I was arguing over the math of this with my dad about this last night. Neither of us are Christian, by the way - we're more like die hard cynics.
The methodology used to calculate the probability that this Jesus son of Joseph was the Jesus son of Joseph and that this Maria was the Mary were a bit suspect.
Here's what they did: they calculated the probability that any random person of that time would be named "Yeshu Ben Yossef", and that any random person would be named "Mary". Same thing for Judah, Joseph, and Matthew. Then they multiplied those probabilities in order to find the conditional probability that all of those would be found together. They applied some further fuzz factors to calculate that the probability that this wasn't the actual Jesus and Mary was 1/600, or that there was a 599/600 chance that this actual was the holy family of Christianity.
What they didn't do was figure out that the chances that a couple would give a certain name to their children wasn't independent of their own names. Damn it, that didn't come out so clearly. Think about it this way: a parent will often not choose his child's name randomly (although the archeo/mathematicians assumed they did). A parent often chooses his child's name based on the names of their parents. My dad's name is P.... and he named me P.... My little sister's name is S...p... The names just sound better that way. Likewise, a person by the name of Joseph wouldn't choose his child's name randomly, he would be more likely to choose something that had a relationship to his own. Basically, this increases the probability that a particular set of names would be found together, and reduces the probability that this particular family found in the tomb was the holy family.

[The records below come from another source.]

/-!
# `Balaban1983to89.B9B8KnitAveragingClosenessAtCentre` — the (B)-line bond junction, file F4: THE AVERAGING HYPOTHESIS `hQQ` AT PRINT's CENTRE-TAXICAB
# TRANSPORTER FAMILY `parBY`, PER BACKGROUND (the corner-tree `hQQ` of F3 transported to the block centres at the cost `O(α)`)

statement-level skeleton of published theorems with citation tags; proofs where landed; nothing here is a claim about the
Yang–Mills mass gap

Sub-row G-B8-T2S (unit `lit-balaban-t2s-1`, gen 8), RULING #10 road, crux (c′), file F4 of the ruling 2026-08-28 18:25Z.  File F3
(`B9B8KnitAveragingClosenessAtCorner.hQQ_cornerTree_bgY`) supplies the displayed averaging hypothesis `hQQ` of the torus socket at the CORNER-TREE transporter
family (`qT ι b = U♯(Γ^{tree}_{x₀→b₋})`, `x₀` the corner of the block of `ι`), whereas def-Y's letters of record — `parBY` ([4] (3.12): «U(Γ_{y,x}) … Γ a contour
from the centre y of the block», (3.40): «a shortest contour»; `Node00.OpsYTransport.parBY = parTaxiV`) and the suppliers typed at it (`B9Cor36GCubeAtLocCfg`,
`B9Cor36GCubeCutoffsB`, `B9Eq383CubeLetters`) — transport from the block CENTRE along the taxicab contour.  The two transporters differ by
`W_ι(b)·T_ι` with `T_ι = U(Γ^{taxi}_{c→x₀})` INDEPENDENT of the fine bond and `W_ι(b) = U(c →taxi→ b₋ →tree⁻¹→ x₀ →taxi⁻¹→ c)` the holonomy of a closed contour of
length `≤ 4(d+2)Lⁿ` inside `Bⁿ(ι₋) ∪ Bⁿ(ι₊)`; in the corner axial gauge ([5] pp. 24–25: every bond variable of the double block within `(d+2)αL^{−n}` of `1`)
`‖W_ι(b) − 1‖ ≤ 4(d+2)²α`.  The sandwich `Q*(U)aQ(U)` is EXACTLY invariant under the bond-independent re-basing `T_ι` (F3 §5 `QsY_aY_QY_rebase`, `a` diagonal) and
moves by `≤ 8ε·c_f²L^{−2n}·‖a‖` per fine bond under an `ε`-re-basing (§4: `‖R(V)X − X‖ ≤ 2‖V − 1‖‖X‖`, total mass one of the weights of an index bond, two index
bonds per fine bond at constant level, `|qK|·w ≤ c_f²L^{−2n}`).  Hence `hQQ` at `parBY` with
`ε_Q = (w₋₃∕w₋₁)·(32(d+2)²·c_f²L^{−2n}·α + ε_F3)`, `ε_F3 = (c_fη)²·w_n·2(d+1)·C_τβ_τ·6(d+1)·K₁·η·Lⁿ·LⁿL^{−n(d+1)}·α` — linear in the regularity `α` of (1.7).
Print: [4] (3.3), (3.8) pp. 391–392, (3.12)–(3.13) pp. 392–393, (3.16) p. 393, (3.26) p. 395, (3.28) p. 395, (3.40)–(3.41) p. 397; [5] (8)–(9) p. 18, pp. 24–25,
(139)–(147) pp. 39–40; [B8] (1.58)–(1.59) p. 86, p. 77 («Ω_j = T_η»); [B4] (1.18) p. 20.

WHAT IS PROVED (kernel, 0 sorry; theorems only, no `def`, no `… : Prop` fact, no `instance`).
* §1 (signed taxicab dictionary, extending `B9B8KnitVsTaxicab.taxiRun_transl` to legs of either sign): `iterate_unshift_transl`, ★ `parBwdV_transl`,
  ★ `taxiLegV_transl_neg`, ★★ `taxiRun_transl_signed`, ★★ `parTaxiV_transl` — `parTaxiV U (0 + c) (0 + y) = U♯(seg_0(y_0−c_0) ⋯ seg_d(y_d−c_d))` whenever
  `2|y_μ − c_μ| < N₀`.
* §2 (`ℤ^D`): `length_flatMap_seg`, `disp_flatMap_seg`; ★★ `norm_loop_sub_one_le` — for a unitary `U₀ ∈ Reg17 L n ℤ^D α` and two points `c, y` of the double box
  of a level-`n` bond with corner `x₀`: `‖U₀(Γ^{taxi}_{c→y})·(U₀(Γ^{taxi}_{c→x₀})·U₀(Γ^{tree}_{x₀→y}))⁻¹ − 1‖ ≤ 4(D+1)²α` (clamp + corner axial gauge + F1's
  `norm_hol_sub_one_le`, locality `B7Prop1Local.hol_flatMap_seg_congr`).
* §3: ★★ `norm_qT_parBY_rebase_sub_one_le` — at a member of constant level, `U = bgY i U₀`: `‖qT_Y ι f·(U(Γ^{taxi}_{c→x₀})·qT_c ι f)⁻¹ − 1‖ ≤ 4(d+2)²α` whenever
  `qK ι f ≠ 0` (§1 + F3's `qT_cornerTree_eq`, `embIter_transl_zero` + §2).
* §4: `norm_QY_apply_le` (`‖(Q(U)a)(ι)‖ ≤ ‖a‖`), ★ `norm_QY_sub_QY_le`, ★★ `norm_sandwich_term_sub_le`, ★★ `norm_sandwich_sub_le` — the sandwich under an
  `ε`-re-basing moves by `≤ 8ε·c_f²L^{−2n}·‖a‖` per fine bond.
* §5: ★★★ `hQQ_parBY_bgY` — `|Q*(U)aQ(U)a − (c_fη)²·(QQZdP(U₀)a♯)♭|₍₋₃₎ ≤ ε_Q·|a|₍₋₁₎` at `parB = parBY i`, `U = bgY i U₀`, every bond function `a`, for a unitary
  `N₀`-periodic `U₀ ∈ Reg17 L n ℤ^{d+1} α`, `0 < α ≤ α_Q∕L²` (the last conjunct of `B9B8KnitTorusSocketBetaZero.sockB9P3Per_torusIdx_of_sectors₀`'s `hY`).
* §6: ★★★ `hQQ_parBY_of_inAk` — the same from `InAk L n η α₀ ℤ^{d+1} U₀` at any `α₀ ≤ a_T ≤ α_Q∕L²`, with `ε_Q(a_T)` uniform in `α₀`, `U₀` (the binder shape of `hY`).

HONEST SCOPE.  Per background and per member of constant level; the other conjuncts of the socket's `hY` (`Δ_a`, `G_a` bounds, `Δ′_a`, `X`, curvature) are NOT
here; count-neutral; `stub_PV3A` NOT discharged; nothing continuum ∕ ℝ⁴ ∕ OS ∕ mass gap ∕ Clay — the Yang–Mills mass gap is NOT proved here.  NEW file;
F1–F3, p33's `B9B8KnitVsTaxicab`, def-Y's `OpsYTransport` and the dictionaries are used BY NAME, nothing landed is modified.
-/

noncomputable section

namespace Literature.MathematicalPhysics.QuantumFieldTheory.Balaban1983to89.B9B8KnitAveragingClosenessAtCentre

open scoped BigOperators
open Node00
open B7Prop1Explicit renaming Site → LSite
open B7Prop1Explicit hiding Site
open B7Prop1Local (InBox AgreeOn loK bondHiK clampCfg clampCfg_agree clampCfg_mem clamp_inBox pdev_clampCfg_le hol_flatMap_seg_congr hol_treeWord_congr)
open B7Prop2Explicit (unitaryUnits hol_mem_of pdev le_pdev unitaryUnits_le_U1)
open B7AvgGaugeCovariance (pdev_gaugeAct)
open B8Eq115GaugeFixing (gaugeAct_mem_of)
open B8Ineq132 (pdevOn_lt_of_forall)
open B6KLevelCensusIndexV1 (KIdx)
open B6GlobalChartV1 (PV)
open B8ScaledSupNorm (weight)
open B10Eq27TorusAxialLog (transl transl_apply rel transl_rel transl_add_e transl_sub_e)
open B15DeterminingSets (embIter)
open B9B8CarrierDictionary (liftCfg liftCfg_apply liftCfg_mem conjR_eq_R)
open B9B8KnitBondTransfer (liftBd descBd liftBd_apply)
open B9B8KnitVsTaxicab (parFwdV_transl iterate_shift_transl taxiLegV_transl taxiRun_cons')
open B9B8KnitColumnGauge (l1_sub_le_of_inBox clamp_regular)
open B9B8KnitColumnFlatness (norm_hol_sub_one_le)
open B9B8KnitAveragingClosenessAtCorner (qT_cornerTree_eq qT_cornerTree_mem embIter_transl_zero hQQ_cornerTree_bgY QsY_aY_QY_rebase)
open B9B8KnitAveragingClosenessOfColumns (QsY_apply abs_qK_le_one norm_R_le_of_mem_unitaryUnits)
open B9B8KnitFlatAveragingAgreement (aY_apply transl_winBase_injective)
open B9B8KnitBondAvgColumns (exists_ibondY_of_constLev)
open B9B8KnitBondAvgSupport (window_winBase ibondY_eq_of_key_eq dir_eq_of_qK_ne_zero src_eq_winBase_of_qK_ne_zero)
open B8Thm2TorusMemberWeighted (ibondY_level_eq)
open B9B8KnitNeumannCore (wNormBY_eq_weight_mul_norm)
open B9B8KnitNormsTransfer (weight_level_pos)
open B9Eq316AveragingTransposeZd (betaTau winBase wQ alphaQ alphaQ_pos Reg17 reg17_mono reg17_of_inAk inBox_winBase)
open B8Ineq132 (InAk)
open B9Eq316AveragingTransposeZdPrinted (QQZdP)
open B8Thm2TorusMember (TorusMember torusIdx torusLamb)
open B8Thm2TorusLettersPerOfKnit (bgY liftCfg_bgY bgY_mem)
open B9B8KnitLandauProjection (shiftCfg_eq_of_isPeriodic)
open T4TermwiseTorus (IsPeriodic)
open B9Eq39Adjoint (R R_smul R_add R_sub R_inv_R)
open B9Eq3132Ineq2142Covariant (qK_apply sum_qwt_eq_one)
open B6Ineq2142KLevelV1 (qwt qwt_le qwt_nonneg)

variable {d ℓ : ℕ} {hd : 1 ≤ d + 1} {hL : Odd (ℓ + 1) ∧ 1 < ℓ + 1} {b₀ b₁ : ℝ}

/-! ## §1 The signed taxicab dictionary: def-Y's `parTaxiV` read on `ℤ^{d+1}` for short displacements of either sign -/

section Taxi

variable {𝔸 : Type} [NormedRing 𝔸] [NormedAlgebra ℂ 𝔸] [CompleteSpace 𝔸] (i : KIdx d ℓ hd hL b₀ b₁)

That's not even accounting for the mitochondrial DNA results, but then again, from what I've read, the mDNA doesn't provide a solid proof of anything - except that the contents of the "Jesus" tomb weren't related to the contents of the "Mary" tomb, but that the contents of the "Judah" tomb were related to the contents of both. So fine, you had some random couple named Jesus and Mary who had a son named Judah. But as the probability should show, that wasn't really that uncommon.